The cosmetic industry initiated 30 years ago the Cosmetic Ingredient Review (CIR), an independent, nonprofit, scientific body that assesses the safety of ingredients used in cosmetics. The panel consists of world-renowned physicians and scientists who are publicly nominated by consumer, scientific and medical groups, government agencies and industry. The Food and Drug Administration (FDA), the Consumer Federation of American (CFA) and CTFA provide non-voting liaisons to the panel and are involved in the comment and discussion process as scientific research on ingredients is reviewed. Thousands of scientific studies have been done on cosmetics and their ingredients, and based on these studies, our industry and the CIR determine that these products, whether used once or over a lifetime, are safe before they are sold to consumers.

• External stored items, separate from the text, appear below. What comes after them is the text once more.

/-- Every edge read by a bonus is an edge of `𝒢` whose endpoints project into `B_{r+1}(π x)`.
[cite: MartineauSevero2019, §5 (Condition 4)] -/
theorem bonusEdgeSet_spec {σ : EState (MulAction.orbitRel.Quotient Γ V)} {γ : GState V Γ} {x : V} {f : Sym2 V}
    (hf : f ∈ bonusEdgeSet hact hG htame σ γ x) :
    f ∈ G.edgeSet ∧ ∀ z ∈ f, qmk Γ z ∈ graphBall (orbitQuotientGraph G Γ) (qmk Γ x) (r + 1) := by
  rw [bonusEdgeSet, Finset.mem_union] at hf
  rcases hf with hf | hf
  · obtain ⟨hf, -⟩ := Finset.mem_filter.1 hf
    obtain ⟨h1, h2⟩ := zEdges_spec hf
    exact ⟨h1, fun z hz => graphBall_mono _ _ (Nat.le_succ r) (h2 z hz)⟩
  · obtain ⟨b, -, rfl⟩ := Finset.mem_image.1 hf
    obtain ⟨h1, h2, -⟩ := boundaryChoice_spec (hact := hact) (hG := hG) (htame := htame) σ γ x b
    exact ⟨h1, h2⟩

/-- The bonus centre lies in `B_{r+1}` of the anchor of every edge it reads (the domain of injectivity of
`copyIdx`). [cite: MartineauSevero2019, §5 (Condition 4)] -/
theorem center_mem_ballFin_anchor {σ : EState (MulAction.orbitRel.Quotient Γ V)} {γ : GState V Γ} {x : V}
    {f : Sym2 V} (hf : f ∈ bonusEdgeSet hact hG htame σ γ x) :
    qmk Γ x ∈ ballFin (orbitQuotientGraph G Γ) (anchor Γ f) (r + 1) := by
  obtain ⟨z, hz, hza⟩ := exists_mem_anchor_eq (Γ := Γ) f
  rw [mem_ballFin, hza]
  exact mem_graphBall_symm ((bonusEdgeSet_spec hf).2 z hz)

end Bonus

/-! ### Encoding, bookkeeping step, replay and strategy -/

section Strategy

/-- The designated lift of the `ℋ`-edge `s(u,v)` when queried from `u`: the edge from the current lift of `u` to
its chosen neighbour above `v`. [cite: MartineauSevero2019, §5 ("pick e' some lift of e intersecting π⁻¹({u}) ∩ C'")] -/
def newLift (G : SimpleGraph V) (γ : GState V Γ) (u v : MulAction.orbitRel.Quotient Γ V) : Sym2 V :=
  s(γ.lift u, nbrOver G (γ.lift u) v)

variable {G : SimpleGraph V} [(orbitQuotientGraph G Γ).LocallyFinite]
variable (hact : IsActionByAut G Γ) (hG : G.Connected) {r : ℕ}
variable (htame : ∀ x : V, ∃ g : Γ, g ≠ 1 ∧ g • x ∈ graphBall G x r) (M T : ℕ) [NeZero M]
variable (x₀ : V) (L : ℕ)

/-- **The `𝒢`-side encoding of a query**: an edge query reads the `M` copies of the new designated lift
("for every `k ≤ M`, define `η_{(e',k)} := ω_{(e,k)}`"), a bonus reads the bonus coins at the lift of its centre.
[cite: MartineauSevero2019, §5 (Steps 2K+1, 2K+2 on 𝒢)] -/
def gEncode (σ : EState (MulAction.orbitRel.Quotient Γ V)) (γ : GState V Γ) :
    EQuery (MulAction.orbitRel.Quotient Γ V) → CoinQuery (GCoin V M)
  | EQuery.edge u v => ⟨copyCoins M (newLift G γ u v), false⟩
  | EQuery.bonus u => ⟨bonusCoins hact hG htame M T σ γ (γ.lift u), true⟩

/-- **One step of the bookkeeping**: an open edge query lifts its far endpoint (if newly explored) along the
designated lift; a successful bonus lifts the newly explored vertices of `S_{r+1}(u)` along the boundary edges
read; the pool counter advances by the number of padding coins used.
[cite: MartineauSevero2019, §5 (C'_{2K+1,n+1} := C' ∪ e'; C'_{2K+2,n+1} := C' ∪ Z ∪ the e''s)] -/
def gstep (σ : EState (MulAction.orbitRel.Quotient Γ V)) (γ : GState V Γ) :
    EQuery (MulAction.orbitRel.Quotient Γ V) → Bool → GState V Γ
  | EQuery.edge u v, a =>
    { lift := if a then (if v ∈ σ.A then γ.lift else Function.update γ.lift v (nbrOver G (γ.lift u) v)) else γ.lift
      dl := Function.update γ.dl s(u, v) (newLift G γ u v)
      pool := γ.pool }
  | EQuery.bonus u, a =>
    { lift := if a then fun w =>
          if hw : w ∈ sphereFin (orbitQuotientGraph G Γ) (qmk Γ (γ.lift u)) (r + 1) then
            (if w ∈ σ.A then γ.lift w else boundaryFar hact hG htame σ γ (γ.lift u) ⟨w, hw⟩)
          else γ.lift w
        else γ.lift
      dl := γ.dl
      pool := γ.pool + (T - (bonusEdgeCoins hact hG htame M σ γ (γ.lift u)).card) }

/-- **The bookkeeping after a transcript**: replay, in lockstep with the `ℋ`-level machine.
[cite: MartineauSevero2019, §5] -/
def gstateOf : List Bool → GState V Γ
  | [] => GState.init x₀
  | a :: b => match enq (orbitQuotientGraph G Γ) r (qmk Γ x₀) L (estateOf (orbitQuotientGraph G Γ) r (qmk Γ x₀) L b) with
    | none => gstateOf b
    | some q => gstep hact hG htame M T (estateOf (orbitQuotientGraph G Γ) r (qmk Γ x₀) L b) (gstateOf b) q a

/-- **The `𝒢`-side strategy**: the same machine, queries encoded on the cover.
[cite: MartineauSevero2019, §5 (the exploration process building η on Ĝ)] -/
def gStrategy : CoinStrategy (GCoin V M) :=
  ⟨fun b => (enq (orbitQuotientGraph G Γ) r (qmk Γ x₀) L (estateOf (orbitQuotientGraph G Γ) r (qmk Γ x₀) L b)).map
    (gEncode hact hG htame M T (estateOf (orbitQuotientGraph G Γ) r (qmk Γ x₀) L b) (gstateOf hact hG htame M T x₀ L b))⟩

variable {hact hG htame M T x₀ L}

/-- Replay of a cons. [folklore] -/
theorem gstateOf_cons (a : Bool) (b : List Bool) :
    gstateOf hact hG htame M T x₀ L (a :: b) =
      match enq (orbitQuotientGraph G Γ) r (qmk Γ x₀) L (estateOf (orbitQuotientGraph G Γ) r (qmk Γ x₀) L b) with
      | none => gstateOf hact hG htame M T x₀ L b
      | some q => gstep hact hG htame M T (estateOf (orbitQuotientGraph G Γ) r (qmk Γ x₀) L b)
          (gstateOf hact hG htame M T x₀ L b) q a := rfl

/-- The next query of the `𝒢`-side strategy. [folklore] -/
theorem gStrategy_next (b : List Bool) :
    (gStrategy hact hG htame M T x₀ L).next b =
      (enq (orbitQuotientGraph G Γ) r (qmk Γ x₀) L (estateOf (orbitQuotientGraph G Γ) r (qmk Γ x₀) L b)).map
        (gEncode hact hG htame M T (estateOf (orbitQuotientGraph G Γ) r (qmk Γ x₀) L b) (gstateOf hact hG htame M T x₀ L b)) :=
  rfl

/-- **Equal shapes**: after every transcript the `𝒢`-query and the `ℋ`-query both halt or have the same kind and
number of coins (`M` for an edge, `T` for a bonus). [cite: MartineauSevero2019, §5 (Proposition 4.1: the coupling is well defined)] -/
theorem shape_gStrategy_eq
    (hT : ∀ x : V, (zEdges hact hG htame x).card + (sphereFin (orbitQuotientGraph G Γ) (qmk Γ x) (r + 1)).card ≤ T)
    (b : List Bool) :
    ((gStrategy hact hG htame M T x₀ L).next b).map CoinQuery.shape =
      ((hStrategy (orbitQuotientGraph G Γ) r (qmk Γ x₀) L M T).next b).map CoinQuery.shape := by
  rw [gStrategy_next, hStrategy_next, Option.map_map, Option.map_map]
  cases enq (orbitQuotientGraph G Γ) r (qmk Γ x₀) L (estateOf (orbitQuotientGraph G Γ) r (qmk Γ x₀) L b) with
  | none => rfl
  | some q =>
    simp only [Option.map_some, Function.comp_apply]
    cases q with
    | edge u v => simp [gEncode, hEncode, CoinQuery.shape]
    | bonus u => simp [gEncode, hEncode, CoinQuery.shape, card_bonusCoins _ _ _ (hT _)]

/-- The answer to an encoded edge query is "the new designated lift is open in `gOmega c`". [cite: MartineauSevero2019, §5] -/
theorem answer_gEncode_edge (σ : EState (MulAction.orbitRel.Quotient Γ V)) (γ : GState V Γ)
    (u v : MulAction.orbitRel.Quotient Γ V) (c : Set (GCoin V M)) :
    (gEncode hact hG htame M T σ γ (EQuery.edge u v)).answer c = decide (newLift G γ u v ∈ gOmega c) := by
  simp [gEncode, CoinQuery.answer, gOmega]

/-- A positive answer to an encoded bonus opens every edge read. [cite: MartineauSevero2019, §5 ("If all these newly s-explored edges are open")] -/
theorem mem_gOmega_of_answer_bonus {σ : EState (MulAction.orbitRel.Quotient Γ V)} {γ : GState V Γ}
    {u : MulAction.orbitRel.Quotient Γ V} {c : Set (GCoin V M)}
    (ha : (gEncode hact hG htame M T σ γ (EQuery.bonus u)).answer c = true) {f : Sym2 V}
    (hf : f ∈ bonusEdgeSet hact hG htame σ γ (γ.lift u)) : f ∈ gOmega c := by
  simp only [gEncode, CoinQuery.answer, if_true, decide_eq_true_eq] at ha
  refine ⟨copyIdx (orbitQuotientGraph G Γ) r M (anchor Γ f) (qmk Γ (γ.lift u)), ha _ ?_⟩
  rw [bonusCoins, Finset.mem_union]
  exact Or.inl (Finset.mem_image.2 ⟨f, hf, rfl⟩)

end Strategy

end Literature.Probability.Percolation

Our industry also expresses its commitment to consumer safety through our Consumer Commitment Code which goes beyond the requirements of the law and is substantively more stringent than any third-party code could ever be. For example, our member companies have committed to participate in the FDA’s voluntary reporting program and have reported thousands of formulas with FDA. Our Code shows the proactive and responsible approach to product safety demonstrated by cosmetics companies that voluntarily open their scientific data and information to FDA scrutiny.
CTFA’s Consumer Commitment Code goes beyond existing law by recommending:
(1) that safety substantiation information be made available for inspection by the FDA;
(2) making available a Safety Information Summary on product and ingredient safety for products marketed in the U.S. to FDA on request; and
(3) the reporting of any serious and unexpected adverse consumer experiences with products.